At the New Development Bank ceremony, Lula said he wonders “every night” why all countries are forced to trade in dollars.
While it sounds like a recipe for bad sleep, worry isn’t itself irrational.
Far more worrying was the free rein Lula seemed to be giving to China.
It is one thing to proclaim, as he did after a visit to Huawei’s research center in Shanghai, that “we have no bias in our dealings with the Chinese” and quite another to declare that Taiwan is not an independent state without saying anything about violations to human rights or government surveillance.
This silence demonstrates that Lula’s approach, widely described as a return to “pragmatism”, has its moral costs.
However, Lula is also inspired by the Brazilian tradition of foreign policy, based on the principles of multilateralism, non-intervention and peaceful resolution of conflicts.
This is what underlies his refusal to sell arms to Ukraine and his efforts to convene a “peace club” of neutral nations to broker Ukraine-Russia negotiations.
Sure, a just end to the brutal war in Ukraine is desirable, but Lula has stated his goal in strange ways.
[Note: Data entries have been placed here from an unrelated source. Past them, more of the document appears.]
import Literature.AlgebraicGeometry.Resolution.QuasiRegularSequences
import Mathlib.RingTheory.MvPolynomial.Homogeneous
import Mathlib.RingTheory.LocalRing.ResidueField.Basic
import Mathlib.RingTheory.Polynomial.Quotient
import Mathlib.RingTheory.Filtration
import HarnessLib

/-!
# The initial ideal of a hypersurface in a quasi-regular local ring is generated by the initial form

Support file for crux stmt-ResolutionOfSingularities-15316 (`FrobeniusLadder.FRationalModification`, line
`socle-discrepancy-certificate`, stub `stub_maxMultiplicityCertificate`): the tangent-cone half of the
certificate on the exceptional divisor of the blow-up of a maximal-multiplicity hypersurface point.

Let `(S, 𝔪)` be a Noetherian local ring whose maximal ideal is generated by a QUASI-REGULAR sequence
`x = (x₀, …, x_{r-1})` (Matsumura §16; e.g. a regular system of parameters of a regular local ring), so
that `gr_𝔪(S) = κ[T₀, …, T_{r-1}]`, and let `f = F(x)` for a form `F ∈ S[T]` of degree `D` with a unit
coefficient (`F ∉ 𝔪 S[T]`: the initial form `F̄ ∈ κ[T]` of `f` is non-zero of degree `D`). Then the
initial forms of the elements of `(f)` are the multiples of `F̄`:

* `exists_sub_mul_mem_of_isHomogeneous` — if a form `H` of degree `N` satisfies `H(x) ≡ s·f mod 𝔪^{N+1}`
  for some `s ∈ S`, then `H ≡ F·G mod 𝔪 S[T]` for some `G` (compare `N` with `D + ord s`, using that
  `𝔪 S[T]` is prime and quasi-regularity: a form of degree `ν` with value in `𝔪^{ν+1}` lies in `𝔪 S[T]`);
* `exists_sub_mul_mem_map` — the same read in a quotient `R = S/(f)` (`π : S → R` onto, kernel `(f)`,
  `xb = π ∘ x`): a form `H ∈ R[T]` of degree `N` with `H(xb) ∈ 𝔪_R^{N+1}` satisfies `H ≡ F_R · G`
  modulo `𝔪_R R[T]`, `F_R = π F` — i.e. **`gr_{𝔪}(S/(f)) = κ[T]/(F̄)`** in the form the blow-up chart
  computation (`…MaxMultiplicityCertificateTangentChart`) consumes.

References: H. Matsumura, *Commutative Ring Theory*, §16 (quasi-regular sequences, Thm. 16.2) and
Thm. 14.4/§17 for regular sequences; the statement (initial ideal of a principal ideal) is folklore,
e.g. Eisenbud, *Commutative Algebra*, Exercise 5.3 / Prop. 5.3 context. [folklore]
-/

-- single-problem summit: the doubled namespace component is forced
set_option linter.dupNamespace false

noncomputable section

namespace Summit.ResolutionOfSingularities.ResolutionOfSingularities.Theorems.FRationalModification.MaxMultiplicityCertificateInitialForm

open MvPolynomial IsLocalRing Literature.AlgebraicGeometry.Resolution

/-! ## Two facts about `𝔪 S[T]` -/

/-- `𝔪 S[T]` is a prime ideal of `S[T]` for a local ring `(S, 𝔪)`: it is the kernel of
`S[T] → κ[T]`. [folklore] -/
theorem isPrime_map_C_maximalIdeal {S : Type*} [CommRing S] [IsLocalRing S] (ι : Type*) :
    (Ideal.map (C : S →+* MvPolynomial ι S) (maximalIdeal S)).IsPrime := by
  have h := RingHom.ker_isPrime (MvPolynomial.map (σ := ι) (residue S))
  rwa [ker_map, ker_residue] at h

variable {S : Type*} [CommRing S] [IsNoetherianRing S] [IsLocalRing S] {r : ℕ} (x : Fin r → S)
  (hx : Ideal.span (Set.range x) = maximalIdeal S)

include hx in
/-- **Order and initial form of a non-zero element**: in a Noetherian local ring with
`𝔪 = (x₀, …, x_{r-1})`, every `s ≠ 0` is `G(x)` for a form `G` of degree `j = ord s` with a unit
coefficient (Krull's intersection theorem gives `j`; `G ∈ 𝔪 S[T]` would force `s ∈ 𝔪^{j+1}`).
[folklore] -/
theorem exists_isHomogeneous_eval_eq_notMem {s : S} (hs : s ≠ 0) :
    ∃ (j : ℕ) (G : MvPolynomial (Fin r) S), G.IsHomogeneous j ∧ eval x G = s ∧
      G ∉ Ideal.map C (Ideal.span (Set.range x)) := by
  classical
  have hex : ∃ j : ℕ, s ∉ Ideal.span (Set.range x) ^ j := by
    by_contra h
    push Not at h
    have hmem : s ∈ ⨅ j : ℕ, Ideal.span (Set.range x) ^ j := Ideal.mem_iInf.mpr h
    rw [hx, Ideal.iInf_pow_eq_bot_of_isLocalRing _ (maximalIdeal.isMaximal S).ne_top] at hmem
    exact hs hmem
  have h0 : Nat.find hex ≠ 0 := by
    intro h
    have := Nat.find_spec hex
    rw [h, pow_zero, Ideal.one_eq_top] at this
    exact this trivial
  obtain ⟨j, hj⟩ := Nat.exists_eq_succ_of_ne_zero h0
  have hsj : s ∈ Ideal.span (Set.range x) ^ j := by
    have := Nat.find_min hex (m := j) (by omega)
    push Not at this
    exact this
  obtain ⟨G, hG, hGs⟩ := exists_isHomogeneous_of_mem_span_pow x j hsj
  refine ⟨j, G, hG, hGs, fun hGm => ?_⟩
  have h1 := eval_mem_mul_span_pow x hG hGm
  rw [hGs, ← pow_succ'] at h1
  exact (hj ▸ Nat.find_spec hex) h1

/-! ## The initial ideal of `(f)` -/

include hx in
/-- **Initial forms of multiples of `f` are multiples of the initial form of `f`.** Let
`𝔪 = (x₀, …, x_{r-1})` be generated by a quasi-regular sequence, `F` a form of degree `D` with a unit
coefficient, `f = F(x)`. If a form `H` of degree `N` and `s ∈ S` satisfy `H(x) - s·f ∈ 𝔪^{N+1}`, then
`H - F·G ∈ 𝔪 S[T]` for some `G ∈ S[T]`. [folklore; Matsumura1987 Thm. 16.2] -/
theorem exists_sub_mul_mem_of_isHomogeneous (hqr : IsQuasiRegular x) {D : ℕ} {F : MvPolynomial (Fin r) S}
    (hF : F.IsHomogeneous D) (hFm : F ∉ Ideal.map C (Ideal.span (Set.range x))) {N : ℕ}
    {H : MvPolynomial (Fin r) S} (hH : H.IsHomogeneous N) {s : S}
    (hHs : eval x H - s * eval x F ∈ Ideal.span (Set.range x) ^ (N + 1)) :
    ∃ G : MvPolynomial (Fin r) S, H - F * G ∈ Ideal.map C (Ideal.span (Set.range x)) := by
  haveI hprime : (Ideal.map (C : S →+* MvPolynomial (Fin r) S) (Ideal.span (Set.range x))).IsPrime := by
    rw [hx]
    exact isPrime_map_C_maximalIdeal (Fin r)
  by_cases hs0 : s = 0
  · subst hs0
    rw [zero_mul, sub_zero] at hHs
    exact ⟨0, by rw [mul_zero, sub_zero]; exact hqr N H hH hHs⟩
  obtain ⟨j, G, hG, hGs, hGm⟩ := exists_isHomogeneous_eval_eq_notMem x hx hs0
  have hFG : (F * G).IsHomogeneous (D + j) := hF.mul hG
  have hFGx : eval x (F * G) = s * eval x F := by rw [map_mul, hGs, mul_comm]
  have hkey : F * G ∉ Ideal.map C (Ideal.span (Set.range x)) := fun h =>
    (hprime.mem_or_mem h).elim hFm hGm
  rcases lt_trichotomy N (D + j) with hlt | heq | hgt
  · -- `N < D + j`: then `H(x) ∈ 𝔪^{N+1}` and `H ∈ 𝔪 S[T]`
    have h1 : s * eval x F ∈ Ideal.span (Set.range x) ^ (N + 1) := by
      rw [← hFGx]
      exact Ideal.pow_le_pow_right (by omega) (eval_mem_span_pow x hFG)
    have h2 : eval x H ∈ Ideal.span (Set.range x) ^ (N + 1) := by
      have := add_mem hHs h1
      rwa [sub_add_cancel] at this
    exact ⟨0, by rw [mul_zero, sub_zero]; exact hqr N H hH h2⟩
  · -- `N = D + j`: `H - F G` is a form of degree `N` with value in `𝔪^{N+1}`
    subst heq
    refine ⟨G, hqr (D + j) (H - F * G) (hH.sub hFG) ?_⟩
    rwa [map_sub, hFGx]
  · -- `D + j < N`: then `(F G)(x) ∈ 𝔪^{D+j+1}`, so `F G ∈ 𝔪 S[T]`, a prime not containing `F`, `G`
    exfalso
    have h1 : eval x H ∈ Ideal.span (Set.range x) ^ (D + j + 1) :=
      Ideal.pow_le_pow_right (by omega) (eval_mem_span_pow x hH)
    have h2 : eval x H - s * eval x F ∈ Ideal.span (Set.range x) ^ (D + j + 1) :=
      Ideal.pow_le_pow_right (by omega) hHs
    have h3 : eval x (F * G) ∈ Ideal.span (Set.range x) ^ (D + j + 1) := by
      rw [hFGx]
      have := sub_mem h1 h2
      rwa [sub_sub_cancel] at this
    exact hkey (hqr (D + j) (F * G) hFG h3)

/-! ## Read in the hypersurface ring `R = S/(f)` -/

omit [IsNoetherianRing S] [IsLocalRing S] in
/-- A form over a quotient lifts to a form: if `π : S → R` is onto and `H ∈ R[T]` is homogeneous of
degree `N`, then `H = π H₀` for a form `H₀ ∈ S[T]` of degree `N` (lift arbitrarily and keep the
degree-`N` component). [folklore] -/
theorem exists_isHomogeneous_map_eq {R : Type*} [CommRing R] {σ : Type*} (π : S →+* R)
    (hπ : Function.Surjective π) {N : ℕ} {H : MvPolynomial σ R} (hH : H.IsHomogeneous N) :
    ∃ H₀ : MvPolynomial σ S, H₀.IsHomogeneous N ∧ MvPolynomial.map π H₀ = H := by
  obtain ⟨H', hH'⟩ := map_surjective π hπ H
  refine ⟨homogeneousComponent N H', homogeneousComponent_isHomogeneous N H', ?_⟩
  ext m
  rw [coeff_map, coeff_homogeneousComponent]
  split_ifs with h
  · rw [← coeff_map, hH']
  · rw [map_zero]
    exact (hH.coeff_eq_zero h).symm

omit [IsNoetherianRing S] [IsLocalRing S] in
/-- `𝔪 S[T]` maps into `𝔪_R R[T]` under `π : S[T] → R[T]` (`𝔪_R = π 𝔪`). [folklore] -/
theorem map_map_C_le {R : Type*} [CommRing R] (π : S →+* R) (xb : Fin r → R) (hxb : ∀ j, xb j = π (x j)) :
    (Ideal.map C (Ideal.span (Set.range x))).map (MvPolynomial.map (σ := Fin r) π) ≤
      Ideal.map C (Ideal.span (Set.range xb)) := by
  have hspan : Ideal.span (Set.range xb) = (Ideal.span (Set.range x)).map π := by
    rw [Ideal.map_span, ← Set.range_comp]
    congr 1
    ext j
    exact ⟨fun ⟨a, ha⟩ => ⟨a, (hxb a).symm.trans ha⟩, fun ⟨a, ha⟩ => ⟨a, (hxb a).trans ha⟩⟩
  have hcomp : (MvPolynomial.map (σ := Fin r) π).comp C = C.comp π := RingHom.ext fun a => map_C π a
  rw [hspan, Ideal.map_map, hcomp, ← Ideal.map_map]

include hx in
/-- **The initial ideal of a hypersurface is generated by the initial form** (quotient form). With `S`,
`x` quasi-regular, `F` as above and `f = F(x)`: let `π : S → R` be onto with kernel `(f)` and
`xbⱼ = π xⱼ` (so `𝔪_R = (xb)`). If a form `H ∈ R[T]` of degree `N` has `H(xb) ∈ 𝔪_R^{N+1}`, then
`H - π(F)·G ∈ 𝔪_R R[T]` for some `G ∈ R[T]`: in `gr_{𝔪_R}(R) = κ[T]/J` the relations `J` are the
multiples of the initial form `F̄`. [folklore; Matsumura1987 Thm. 16.2] -/
theorem exists_sub_mul_mem_map (hqr : IsQuasiRegular x) {D : ℕ} {F : MvPolynomial (Fin r) S}
    (hF : F.IsHomogeneous D) (hFm : F ∉ Ideal.map C (Ideal.span (Set.range x)))
    {R : Type*} [CommRing R] (π : S →+* R) (hπ : Function.Surjective π)
    (hker : ∀ s, π s = 0 ↔ s ∈ Ideal.span {eval x F}) (xb : Fin r → R) (hxb : ∀ j, xb j = π (x j))
    {N : ℕ} {H : MvPolynomial (Fin r) R} (hH : H.IsHomogeneous N)
    (hHx : eval xb H ∈ Ideal.span (Set.range xb) ^ (N + 1)) :
    ∃ G : MvPolynomial (Fin r) R, H - MvPolynomial.map π F * G ∈ Ideal.map C (Ideal.span (Set.range xb)) := by
  -- lift `H` to a form `H₀` over `S`
  obtain ⟨H₀, hH₀, rfl⟩ := exists_isHomogeneous_map_eq π hπ hH
  -- `𝔪_R = π 𝔪`, so `H₀(x) ∈ 𝔪^{N+1} + (f)`
  have hfun : (⇑π ∘ x) = xb := funext fun j => (hxb j).symm
  have hspan : Ideal.span (Set.range xb) = (Ideal.span (Set.range x)).map π := by
    rw [Ideal.map_span, ← Set.range_comp, hfun]
  have h1 : π (eval x H₀) ∈ ((Ideal.span (Set.range x)) ^ (N + 1)).map π := by
    rw [map_eval, hfun, Ideal.map_pow, ← hspan]
    exact hHx
  have h2 : eval x H₀ ∈ Ideal.span (Set.range x) ^ (N + 1) ⊔ Ideal.span {eval x F} := by
    have h3 : eval x H₀ ∈ (((Ideal.span (Set.range x)) ^ (N + 1)).map π).comap π :=
      Ideal.mem_comap.mpr h1
    rw [Ideal.comap_map_of_surjective π hπ] at h3
    have hbot : Ideal.comap π ⊥ = Ideal.span {eval x F} := by
      ext s
      rw [Ideal.mem_comap, Ideal.mem_bot]
      exact hker s
    rwa [hbot] at h3
  obtain ⟨m, hm, t, ht, hmt⟩ := Submodule.mem_sup.mp h2
  obtain ⟨s, rfl⟩ := Ideal.mem_span_singleton'.mp ht
  have hHs : eval x H₀ - s * eval x F ∈ Ideal.span (Set.range x) ^ (N + 1) := by
    rw [← hmt, add_sub_cancel_right]
    exact hm
  -- the initial form divides, over `S`; push down to `R`
  obtain ⟨G, hG⟩ := exists_sub_mul_mem_of_isHomogeneous x hx hqr hF hFm hH₀ hHs
  refine ⟨MvPolynomial.map π G, map_map_C_le x π xb hxb ?_⟩
  have := Ideal.mem_map_of_mem (MvPolynomial.map (σ := Fin r) π) hG
  rwa [map_sub, map_mul] at this

/-! ## Registered form -/

/-- **The initial ideal of a hypersurface is generated by its initial form** (registered helper-stub form,
fully explicit binders; = `exists_sub_mul_mem_map`): `(S, 𝔪)` Noetherian local with `𝔪 = (x₀, …, x_{r-1})`
quasi-regular, `F ∈ S[T]` a form of degree `D` with a unit coefficient, `π : S → R` onto with kernel
`(F(x))`, `x̄ⱼ = π xⱼ`; then every form `H ∈ R[T]` of degree `N` with `H(x̄) ∈ (x̄)^{N+1}` is `≡ π(F)·G`
modulo `(x̄)·R[T]`. [folklore; Matsumura1987 Thm. 16.2] -/
theorem hypersurface_initialForm_rel (S : Type) [CommRing S] [IsNoetherianRing S] [IsLocalRing S] (r : ℕ)
    (x : Fin r → S) (hx : Ideal.span (Set.range x) = IsLocalRing.maximalIdeal S)
    (hqr : Literature.AlgebraicGeometry.Resolution.IsQuasiRegular x) (D : ℕ) (F : MvPolynomial (Fin r) S)
    (hF : F.IsHomogeneous D) (hFm : F ∉ Ideal.map MvPolynomial.C (Ideal.span (Set.range x)))
    (R : Type) [CommRing R] (π : S →+* R) (hπ : Function.Surjective π)
    (hker : ∀ s, π s = 0 ↔ s ∈ Ideal.span {MvPolynomial.eval x F}) (xb : Fin r → R)
    (hxb : ∀ j, xb j = π (x j)) (N : ℕ) (H : MvPolynomial (Fin r) R) (hH : H.IsHomogeneous N)
    (hHx : MvPolynomial.eval xb H ∈ Ideal.span (Set.range xb) ^ (N + 1)) :
    ∃ G : MvPolynomial (Fin r) R,
      H - MvPolynomial.map π F * G ∈ Ideal.map MvPolynomial.C (Ideal.span (Set.range xb)) :=
  exists_sub_mul_mem_map x hx hqr hF hFm π hπ hker xb hxb hH hHx

end Summit.ResolutionOfSingularities.ResolutionOfSingularities.Theorems.FRationalModification.MaxMultiplicityCertificateInitialForm

end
He accused the United States ofstimulate war” and the European Union not to mention peace, and even said that “the two countries have decided to go to war”, which suggests that Ukraine is also to blame for the conflict.
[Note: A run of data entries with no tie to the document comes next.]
/-- The zero-space clause of item (1) is twist-invariant (same space). [cite: Liu2021, App. D Lemma D.1 (1)] -/
theorem subsingleton_twist_iff :
    Subsingleton (V ⧸ augmentation (L.twist η hηn hηc).omega (L.twist η hηn hηc).S.scalar (L.twist η hηn hηc).chi) ↔
      Subsingleton (V ⧸ augmentation L.omega L.S.scalar L.chi) :=
  (L.twistQuotEquiv η hηn hηc).toEquiv.subsingleton_congr

end LemD1Data

/-! ## §4 Lemma D.1, first sentence + (1), AS PRINTED, is twist-invariant for `n ≠ 2` -/

/-- **[Liu2021, App. D, Lemma D.1, first sentence + (1)] AS PRINTED is invariant under twisting `ω(μ, ε)` by an
open-kernel character of `U(V)(F)` unitary and continuous on the centre, for rank `n ≠ 2`.**  The first sentence by
`LemD1Data.firstSentence_twist_iff`; in item (1) the space of `ω(μ, ε, χ)` is the same for both data and the printed
right-hand side «`E` is a field, `V` is anisotropic (in particular `n = 2`), and `χ̌ = μ²`» is false for both when
`n ≠ 2`.  (For `n = 2` the clause `χ̌ = μ²` distinguishes `χ` from `χ η`; nothing is claimed there.)  So a consumer of
the record at rank `n ≥ 3` may read it at EITHER normalisation of the splitting `ι_μ`.
[cite: Liu2021, App. D Lemma D.1 (l. 5227–5229)] [cite: GelbartRogawski1991, §3.1 Remark p. 457 L4–13] -/
theorem LemD1_1AsPrinted.twist_iff [IsTopologicalRing E] (L : LemD1Data F E n V) (η : L.S.U →* ℂˣ)
    (hηn : ∀ z : L.S.normOne, ‖((η (L.S.scalar z) : ℂˣ) : ℂ)‖ = 1)
    (hηc : Continuous fun z : L.S.normOne => ((η (L.S.scalar z) : ℂˣ) : ℂ))
    (hker : IsOpen ((η.ker : Subgroup L.S.U) : Set L.S.U)) (hn : n ≠ 2) :
    LemD1_1AsPrinted (L.twist η hηn hηc) ↔ LemD1_1AsPrinted L := by
  refine and_congr (L.firstSentence_twist_iff η hηn hηc hker) ?_
  rw [L.subsingleton_twist_iff η hηn hηc]
  constructor
  · intro h
    exact ⟨fun hs => absurd (h.1 hs).2.1.2 hn, fun hr => absurd hr.2.1.2 hn⟩
  · intro h
    exact ⟨fun hs => absurd (h.1 hs).2.1.2 hn, fun hr => absurd hr.2.1.2 hn⟩

/-- Consumer form: Lemma D.1 (first sentence + (1)) AS PRINTED at `L` gives it at every admissible twist of `L`, rank
`n ≠ 2`. [cite: Liu2021, App. D Lemma D.1 (l. 5227–5229)] -/
theorem LemD1_1AsPrinted.twist [IsTopologicalRing E] {L : LemD1Data F E n V} (h : LemD1_1AsPrinted L)
    (η : L.S.U →* ℂˣ) (hηn : ∀ z : L.S.normOne, ‖((η (L.S.scalar z) : ℂˣ) : ℂ)‖ = 1)
    (hηc : Continuous fun z : L.S.normOne => ((η (L.S.scalar z) : ℂˣ) : ℂ))
    (hker : IsOpen ((η.ker : Subgroup L.S.U) : Set L.S.U)) (hn : n ≠ 2) :
    LemD1_1AsPrinted (L.twist η hηn hηc) :=
  (LemD1_1AsPrinted.twist_iff L η hηn hηc hker hn).2 h

end Literature.NumberTheory.Automorphic.Liu2021

end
Earlier in April, he had suggested that Ukraine could hand over Crimea and end the war.
These types of comments have not gone unnoticed.
The Russian foreign minister, on a visit to Latin America which has controversially included Brazil, expressed his gratitude.
Others were less happy.
A US official accused Lula of “parroting Russian and Chinese propaganda”, while a US spokesman reiterated that Russia alone was to blame.
The spokesman of the Ministry of Foreign Affairs of Ukraine, although he was a diplomat, did His discontent is evident.
Faced with the claims, Lula moderated and stressed that his government “condemns the violation of the territorial integrity of Ukraine”,
Despite this, he continued to support “a negotiated political solution” to the war and reiterated his concern “over the global consequences of this conflict”.
There’s no reason to think he wasn’t sincere.
Lula seems willing to give up the benevolence of his democratic friends in the West in exchange for food security, peace and sustainable development, in Brazil and around the world.
Brazil stopped being a pariah to become a pragmatist.
c.2023 The New York Times Society
Source: Clarin
Mary Ortiz is a seasoned journalist with a passion for world events. As a writer for News Rebeat, she brings a fresh perspective to the latest global happenings and provides in-depth coverage that offers a deeper understanding of the world around us.